• HOW TO COMPLETE THIS TASK
Beginning with the first line of the entries below, quote each line until you reach and include the line with "For a classical".

• TASK INPUTS
set_option maxHeartbeats 1600000 in
/-- **Chae–Choe's second criterion at the endpoint `γ = 3`, `α = ∞`** (Chae–Choe 1999, Thm. 2
with `Dṽ ∈ L^∞(0,T; L³)`, `2/∞ + 3/3 = 1`). For a classical unforced solution on `ℝ³ × [0, T)`
in the Beale–Kato–Majda class: if for an index `k` the gradients of the two other velocity
components lie in `L^∞(0,T; L³(ℝ³))`, then the solution continues in the class past `T`. Proof:
`exists_two_mul_integral_proj_stretching_le_three` at a.e. time with the coefficient bounded by
its essential supremum in time, the slab bound `integral_sq_norm_clm_curl_le_of_weight_slab_ae`
with the zero weight and the enstrophy forcing (Tao's dissipation budget), `|ω_j| ≤ |P_kω|`, and
`hasSobolevExtensionPast_of_two_vorticity_components_bounded`.
[cite: ChaeChoe1999, Thm. 2 (p. 2) and proof, (13) (pp. 5–6); Tao2011, Lemma 8.1] -/
theorem chaeChoe_two_velocity_gradients_criterion_three {ν : ℝ} (hν : 0 < ν) {T : ℝ} (hT : 0 < T)
    {u : ℝ → (EuclideanSpace ℝ (Fin 3)) → (EuclideanSpace ℝ (Fin 3))}
    {p : ℝ → (EuclideanSpace ℝ (Fin 3)) → ℝ}
    (hsol : IsClassicalNSSolutionOn (Ico 0 T) ν 0 u p)
    (hreg : ∀ T'' < T, HasBoundedSobolevNormsOn (Icc 0 T'') u) (k : Fin 3)
    (hG : ∀ j, j ≠ k → MemLqLp ⊤ 3
      (fun t x => (EuclideanSpace.proj j : EuclideanSpace ℝ (Fin 3) →L[ℝ] ℝ).comp (fderiv ℝ (u t) x))
      (Ioo 0 T)) :
    HasSobolevExtensionPast ν u T := by
  obtain ⟨Ce, hCetop, hTao⟩ := tao_finite_energy_smooth_energy_bound_holds
  obtain ⟨C, hC0, hstrC⟩ := exists_two_mul_integral_proj_stretching_le_three hν k
  -- the component gradients and their `L^∞_t L³_x` bounds
  set Gr : Fin 3 → ℝ → EuclideanSpace ℝ (Fin 3) → (EuclideanSpace ℝ (Fin 3) →L[ℝ] ℝ) :=
    fun j t x => (EuclideanSpace.proj j : EuclideanSpace ℝ (Fin 3) →L[ℝ] ℝ).comp (fderiv ℝ (u t) x)
    with hGr
  set N : Fin 3 → ℝ → ℝ := fun j t => (eLpNorm (Gr j t) 3 volume).toReal with hN
  have hN0 : ∀ j t, 0 ≤ N j t := fun j t => ENNReal.toReal_nonneg
  have hbound : ∀ j, j ≠ k → ∃ S : ℝ, 0 ≤ S ∧ ∀ᵐ t ∂volume, t ∈ Ioo 0 T →
      eLpNorm (Gr j t) 3 volume < ⊤ ∧ N j t ≤ S := by
    intro j hj
    have h := hG j hj
    set Se : ℝ≥0∞ := eLqLpNorm ⊤ 3 (Gr j) (Ioo 0 T) with hSe
    have hSetop : Se < ⊤ := h.2
    refine ⟨Se.toReal, ENNReal.toReal_nonneg, ?_⟩
    have h1 : ∀ᵐ t ∂volume, t ∈ Ioo 0 T → MemLp (Gr j t) 3 volume :=
      (ae_restrict_iff' measurableSet_Ioo).1 h.1
    have h2 : ∀ᵐ t ∂volume, t ∈ Ioo 0 T → ‖N j t‖ₑ ≤ Se := by
      have h' : ∀ᵐ t ∂(volume.restrict (Ioo 0 T)), ‖N j t‖ₑ ≤ Se := by
        rw [hSe, eLqLpNorm_def, eLpNorm_exponent_top]
        exact ae_le_eLpNormEssSup
      exact (ae_restrict_iff' measurableSet_Ioo).1 h'
    filter_upwards [h1, h2] with t ht1 ht2 htI
    refine ⟨(ht1 htI).eLpNorm_lt_top, ?_⟩
    have h3 := ht2 htI
    rw [Real.enorm_eq_ofReal (hN0 j t)] at h3
    exact (ENNReal.ofReal_le_iff_le_toReal hSetop.ne).1 h3
  obtain ⟨S₁, hS₁0, hae1⟩ := hbound (k + 1) (fin3_add_one_ne_vg k)
  obtain ⟨S₂, hS₂0, hae2⟩ := hbound (k + 2) (fin3_add_two_ne_vg k)
  set β : ℝ := C * (S₁ + S₂) ^ 2 with hβ
  have hβ0 : 0 ≤ β := by positivity
  -- the initial energy and the dissipation budget
  have hreg0 : HasBoundedSobolevNormsOn (Icc 0 (T / 2)) u := hreg (T / 2) (by linarith)
  have h00 : (0 : ℝ) ∈ Icc 0 (T / 2) := ⟨le_rfl, by linarith⟩
  set E₀ : ℝ≥0∞ := ∫⁻ x, ‖u 0 x‖ₑ ^ 2 with hE₀
  have hE₀top : E₀ < ⊤ := by
    obtain ⟨C0, hC0'⟩ := hreg0 0
    refine lt_of_le_of_lt (le_of_eq (lintegral_congr fun x => ?_)) ((hC0' 0 h00).trans_lt ENNReal.coe_lt_top)
    rw [← ofReal_norm, ← ofReal_norm, norm_iteratedFDeriv_zero]
  set κ : ℝ := ‖curlCLM‖ with hκ
  have hν0 : ENNReal.ofReal ν ≠ 0 := (ENNReal.ofReal_pos.2 hν).ne'
  set E₁E : ℝ≥0∞ := ENNReal.ofReal (κ ^ 2) * (Ce * E₀ / ENNReal.ofReal ν) with hE₁E
  have hE₁Etop : E₁E < ⊤ := ENNReal.mul_lt_top ENNReal.ofReal_lt_top
    (ENNReal.div_lt_top (ENNReal.mul_ne_top hCetop.ne hE₀top.ne) hν0)
  set E₁ : ℝ := E₁E.toReal with hE₁
  have hE₁0 : 0 ≤ E₁ := ENNReal.toReal_nonneg
  have hE₁of : ENNReal.ofReal E₁ = E₁E := ENNReal.ofReal_toReal hE₁Etop.ne
  set Y₀ : ℝ := ∫ x, ‖(ContinuousLinearMap.id ℝ (EuclideanSpace ℝ (Fin 3)) - ContinuousLinearMap.smulRight (EuclideanSpace.proj k : EuclideanSpace ℝ (Fin 3) →L[ℝ] ℝ) (EuclideanSpace.basisFun (Fin 3) ℝ k : EuclideanSpace ℝ (Fin 3))) (curl (u 0) x)‖ ^ 2 with hY₀
  have hY₀0 : 0 ≤ Y₀ := integral_nonneg fun x => sq_nonneg _
  set M : ℝ := (Y₀ + β * E₁) * Real.exp 0 with hM
  -- the uniform bound on `∫|ω_j|²`, then Thm. 1
  refine hasSobolevExtensionPast_of_two_vorticity_components_bounded hν hT hsol hreg k (M := M) ?_
  intro j hj t ht'
  have ht : t ∈ Ico 0 T := Ioo_subset_Ico_self ht'
  -- a closed slab containing `t`
  set T'' : ℝ := (t + T) / 2 with hT''def
  have htT'' : t < T'' := by rw [hT''def]; linarith [ht.2]
  have hT''T : T'' < T := by rw [hT''def]; linarith [ht.2]
  have hT''pos : 0 < T'' := lt_of_le_of_lt ht.1 htT''
  have hS : IsClassicalNSSolutionOn (Icc 0 T'') ν 0 u p :=
    hsol.mono (Icc_subset_Ico_right hT''T) (uniqueDiffOn_Icc hT''pos)
  have hB : HasBoundedSobolevNormsOn (Icc 0 T'') u := hreg T'' hT''T
  have htS : t ∈ Icc 0 T'' := ⟨ht.1, htT''.le⟩
  have hsm : ∀ s ∈ Icc 0 T'', ContDiff ℝ ∞ (u s) := fun s hs => hS.contDiff_velocity hs
  have hsm3 : ∀ s ∈ Icc 0 T'', ContDiff ℝ 3 (u s) := fun s hs => (hsm s hs).of_le (by norm_cast)
  have hfin : ∀ n, ∀ s ∈ Icc 0 T'', ∫⁻ x, ‖iteratedFDeriv ℝ n (u s) x‖ₑ ^ 2 < ⊤ := fun n s hs => by
    obtain ⟨Cn, hCn⟩ := hB n
    exact (hCn s hs).trans_lt ENNReal.coe_lt_top
  obtain ⟨B₁, hB₁0, hB₁⟩ := exists_forall_norm_fderiv_le_of_hasBoundedSobolevNormsOn hsm3 hB
  -- Tao's energy class on the slab: the dissipation budget
  have hfe : ∃ A : ℝ≥0∞, A < ⊤ ∧ ∀ s ∈ Icc 0 T'', ∫⁻ x, ‖u s x‖ₑ ^ 2 ≤ A := by
    obtain ⟨C0, hC0'⟩ := hB 0
    refine ⟨C0, ENNReal.coe_lt_top, fun s hs => ?_⟩
    refine le_trans (le_of_eq (lintegral_congr fun x => ?_)) (hC0' s hs)
    rw [← ofReal_norm, ← ofReal_norm, norm_iteratedFDeriv_zero]
  obtain ⟨-, hdis⟩ := hTao ν T'' hν hT''pos u p hS hfe
  have hdis' : ∫⁻ s in Ioo 0 T'', ∫⁻ x, ENNReal.ofReal (frobeniusNormSq (fderiv ℝ (u s) x)) ≤
      Ce * E₀ / ENNReal.ofReal ν := by
    rw [ENNReal.le_div_iff_mul_le (Or.inl hν0) (Or.inl ENNReal.ofReal_ne_top), mul_comm]
    exact hdis
  have hE₁slab : ∫⁻ s in Ioo 0 T'', ENNReal.ofReal (∫ x, ‖curl (u s) x‖ ^ 2) ≤ ENNReal.ofReal E₁ := by
    rw [hE₁of, hE₁E]
    have hpt : ∀ s ∈ Ioo 0 T'', ENNReal.ofReal (∫ x, ‖curl (u s) x‖ ^ 2) ≤
        ENNReal.ofReal (κ ^ 2) * ∫⁻ x, ENNReal.ofReal (frobeniusNormSq (fderiv ℝ (u s) x)) := by
      intro s hs
      have hsS : s ∈ Icc 0 T'' := ⟨hs.1.le, hs.2.le⟩
      have hωc : Continuous (curl (u s)) := continuous_curl ((hsm s hsS).of_le (by norm_cast))
      have hi : Integrable fun x => ‖curl (u s) x‖ ^ 2 := by
        refine integrable_sq_norm_of_lintegral_lt_top hωc ?_
        exact lt_of_le_of_lt (lintegral_curl_sq_le (u s))
          (ENNReal.mul_lt_top ENNReal.ofReal_lt_top (hfin 1 s hsS))
      rw [ofReal_integral_eq_lintegral_ofReal hi (Eventually.of_forall fun x => sq_nonneg _)]
      have h1 : ∫⁻ x, ENNReal.ofReal (‖curl (u s) x‖ ^ 2) = ∫⁻ x, ‖curl (u s) x‖ₑ ^ 2 :=
        lintegral_congr fun x => by rw [← ofReal_norm, ENNReal.ofReal_pow (norm_nonneg _)]
      rw [h1]
      refine (lintegral_curl_sq_le (u s)).trans (mul_le_mul' le_rfl (lintegral_mono fun x => ?_))
      rw [← ofReal_norm, norm_iteratedFDeriv_one (u s), ← ENNReal.ofReal_pow (norm_nonneg _)]
      exact ENNReal.ofReal_le_ofReal (sq_opNorm_le_frobeniusNormSq _)
    calc ∫⁻ s in Ioo 0 T'', ENNReal.ofReal (∫ x, ‖curl (u s) x‖ ^ 2)
        ≤ ∫⁻ s in Ioo 0 T'', ENNReal.ofReal (κ ^ 2) *
            ∫⁻ x, ENNReal.ofReal (frobeniusNormSq (fderiv ℝ (u s) x)) := setLIntegral_mono' measurableSet_Ioo hpt
      _ = ENNReal.ofReal (κ ^ 2) *
            ∫⁻ s in Ioo 0 T'', ∫⁻ x, ENNReal.ofReal (frobeniusNormSq (fderiv ℝ (u s) x)) :=
          lintegral_const_mul' _ _ ENNReal.ofReal_ne_top
      _ ≤ ENNReal.ofReal (κ ^ 2) * (Ce * E₀ / ENNReal.ofReal ν) := mul_le_mul' le_rfl hdis'
  -- the stretching estimate at a.e. time of the slab, with the zero weight
  have hstrS : ∀ᵐ s ∂(volume.restrict (Ioo 0 T'')),
      2 * ∫ x, ⟪(ContinuousLinearMap.id ℝ (EuclideanSpace ℝ (Fin 3)) - ContinuousLinearMap.smulRight (EuclideanSpace.proj k : EuclideanSpace ℝ (Fin 3) →L[ℝ] ℝ) (EuclideanSpace.basisFun (Fin 3) ℝ k : EuclideanSpace ℝ (Fin 3))) (curl (u s) x), (ContinuousLinearMap.id ℝ (EuclideanSpace ℝ (Fin 3)) - ContinuousLinearMap.smulRight (EuclideanSpace.proj k : EuclideanSpace ℝ (Fin 3) →L[ℝ] ℝ) (EuclideanSpace.basisFun (Fin 3) ℝ k : EuclideanSpace ℝ (Fin 3))) (fderiv ℝ (u s) x (curl (u s) x))⟫ ≤
        ν * (∫ x, frobeniusNormSq (fderiv ℝ (fun y => (ContinuousLinearMap.id ℝ (EuclideanSpace ℝ (Fin 3)) - ContinuousLinearMap.smulRight (EuclideanSpace.proj k : EuclideanSpace ℝ (Fin 3) →L[ℝ] ℝ) (EuclideanSpace.basisFun (Fin 3) ℝ k : EuclideanSpace ℝ (Fin 3))) (curl (u s) y)) x)) +
          β * (∫ x, ‖curl (u s) x‖ ^ 2) +
          (fun _ : ℝ => (0 : ℝ)) s * (∫ x, ‖(ContinuousLinearMap.id ℝ (EuclideanSpace ℝ (Fin 3)) - ContinuousLinearMap.smulRight (EuclideanSpace.proj k : EuclideanSpace ℝ (Fin 3) →L[ℝ] ℝ) (EuclideanSpace.basisFun (Fin 3) ℝ k : EuclideanSpace ℝ (Fin 3))) (curl (u s) x)‖ ^ 2) := by
    rw [ae_restrict_iff' measurableSet_Ioo]
    filter_upwards [hae1, hae2] with s h1 h2 hsI
    have hsT : s ∈ Ioo 0 T := ⟨hsI.1, hsI.2.trans hT''T⟩
    have hsS : s ∈ Icc 0 T'' := ⟨hsI.1.le, hsI.2.le⟩
    obtain ⟨h1f, h1b⟩ := h1 hsT
    obtain ⟨h2f, h2b⟩ := h2 hsT
    have h := hstrC (u s) (hsm s hsS) (hB₁ s hsS) (hfin 1 s hsS) (hfin 2 s hsS) h1f h2f
    have hZs : 0 ≤ ∫ x, ‖curl (u s) x‖ ^ 2 := integral_nonneg fun x => sq_nonneg _
    have hcoef : C * (N (k + 1) s + N (k + 2) s) ^ 2 ≤ β := by
      rw [hβ]
      have hs0 : 0 ≤ N (k + 1) s + N (k + 2) s := add_nonneg (hN0 _ s) (hN0 _ s)
      have hle : N (k + 1) s + N (k + 2) s ≤ S₁ + S₂ := add_le_add h1b h2b
      exact mul_le_mul_of_nonneg_left (pow_le_pow_left₀ hs0 hle 2) hC0
    have hNdef : (eLpNorm (Gr (k + 1) s) 3 volume).toReal + (eLpNorm (Gr (k + 2) s) 3 volume).toReal =
        N (k + 1) s + N (k + 2) s := rfl
    rw [zero_mul, add_zero]
    refine h.trans ?_
    rw [hNdef]
    nlinarith [hcoef, hZs]
  -- the slab bound for `∫|P_k ω|²` (zero weight)
  have hAint : ∫⁻ s in Ioo 0 T'', ENNReal.ofReal ((fun _ : ℝ => (0 : ℝ)) s) ≤ ENNReal.ofReal 0 := by
    simp
  have hY := integral_sq_norm_clm_curl_le_of_weight_slab_ae hν hT''pos hS hB (ContinuousLinearMap.id ℝ (EuclideanSpace ℝ (Fin 3)) - ContinuousLinearMap.smulRight (EuclideanSpace.proj k : EuclideanSpace ℝ (Fin 3) →L[ℝ] ℝ) (EuclideanSpace.basisFun (Fin 3) ℝ k : EuclideanSpace ℝ (Fin 3)))
    (a := fun _ : ℝ => (0 : ℝ)) (fun _ => le_rfl) (A := 0) le_rfl hAint hβ0 hE₁0 hE₁slab hstrS t htS
  -- `∫|ω_j|² ≤ ∫|P_k ω|²`
  have hvt : ContDiff ℝ ∞ (u t) := hS.contDiff_velocity htS
  have hωc : Continuous (curl (u t)) := continuous_curl (hvt.of_le (by norm_cast))
  have hPc : Continuous fun x => (ContinuousLinearMap.id ℝ (EuclideanSpace ℝ (Fin 3)) - ContinuousLinearMap.smulRight (EuclideanSpace.proj k : EuclideanSpace ℝ (Fin 3) →L[ℝ] ℝ) (EuclideanSpace.basisFun (Fin 3) ℝ k : EuclideanSpace ℝ (Fin 3))) (curl (u t) x) :=
    (ContinuousLinearMap.continuous _).comp hωc
  have l2ω : ∫⁻ x, ‖curl (u t) x‖ₑ ^ 2 < ⊤ :=
    lt_of_le_of_lt (lintegral_curl_sq_le (u t)) (ENNReal.mul_lt_top ENNReal.ofReal_lt_top (hfin 1 t htS))
  have l2P : ∫⁻ x, ‖(ContinuousLinearMap.id ℝ (EuclideanSpace ℝ (Fin 3)) - ContinuousLinearMap.smulRight (EuclideanSpace.proj k : EuclideanSpace ℝ (Fin 3) →L[ℝ] ℝ) (EuclideanSpace.basisFun (Fin 3) ℝ k : EuclideanSpace ℝ (Fin 3))) (curl (u t) x)‖ₑ ^ 2 < ⊤ := by
    refine lintegral_enorm_sq_lt_top_of_norm_le (fun x => ?_) (lintegral_enorm_sq_const_smul_lt_top (2 : ℝ) l2ω)
    rw [norm_smul, Real.norm_of_nonneg (by norm_num : (0 : ℝ) ≤ 2)]
    exact norm_dropC_apply_le_two_mul _ k
  have hiP : Integrable fun x => ‖(ContinuousLinearMap.id ℝ (EuclideanSpace ℝ (Fin 3)) - ContinuousLinearMap.smulRight (EuclideanSpace.proj k : EuclideanSpace ℝ (Fin 3) →L[ℝ] ℝ) (EuclideanSpace.basisFun (Fin 3) ℝ k : EuclideanSpace ℝ (Fin 3))) (curl (u t) x)‖ ^ 2 :=
    integrable_sq_norm_of_lintegral_lt_top hPc l2P
  calc ∫⁻ x, ‖curl (u t) x j‖ₑ ^ 2 ≤ ∫⁻ x, ‖(ContinuousLinearMap.id ℝ (EuclideanSpace ℝ (Fin 3)) - ContinuousLinearMap.smulRight (EuclideanSpace.proj k : EuclideanSpace ℝ (Fin 3) →L[ℝ] ℝ) (EuclideanSpace.basisFun (Fin 3) ℝ k : EuclideanSpace ℝ (Fin 3))) (curl (u t) x)‖ₑ ^ 2 := by
        refine lintegral_mono fun x => ?_
        gcongr
        rw [← ofReal_norm, ← ofReal_norm, Real.norm_eq_abs]
        exact ENNReal.ofReal_le_ofReal (abs_apply_le_norm_dropC _ hj)
    _ = ENNReal.ofReal (∫ x, ‖(ContinuousLinearMap.id ℝ (EuclideanSpace ℝ (Fin 3)) - ContinuousLinearMap.smulRight (EuclideanSpace.proj k : EuclideanSpace ℝ (Fin 3) →L[ℝ] ℝ) (EuclideanSpace.basisFun (Fin 3) ℝ k : EuclideanSpace ℝ (Fin 3))) (curl (u t) x)‖ ^ 2) := by
        rw [ofReal_integral_eq_lintegral_ofReal hiP (Eventually.of_forall fun x => sq_nonneg _)]
        exact lintegral_congr fun x => by rw [← ofReal_norm, ENNReal.ofReal_pow (norm_nonneg _)]
    _ ≤ ENNReal.ofReal M := ENNReal.ofReal_le_ofReal hY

• RESPONSE TO THIS TASK
set_option maxHeartbeats 1600000 in
/-- **Chae–Choe's second criterion at the endpoint `γ = 3`, `α = ∞`** (Chae–Choe 1999, Thm. 2
with `Dṽ ∈ L^∞(0,T; L³)`, `2/∞ + 3/3 = 1`). For a classical unforced solution on `ℝ³ × [0, T)`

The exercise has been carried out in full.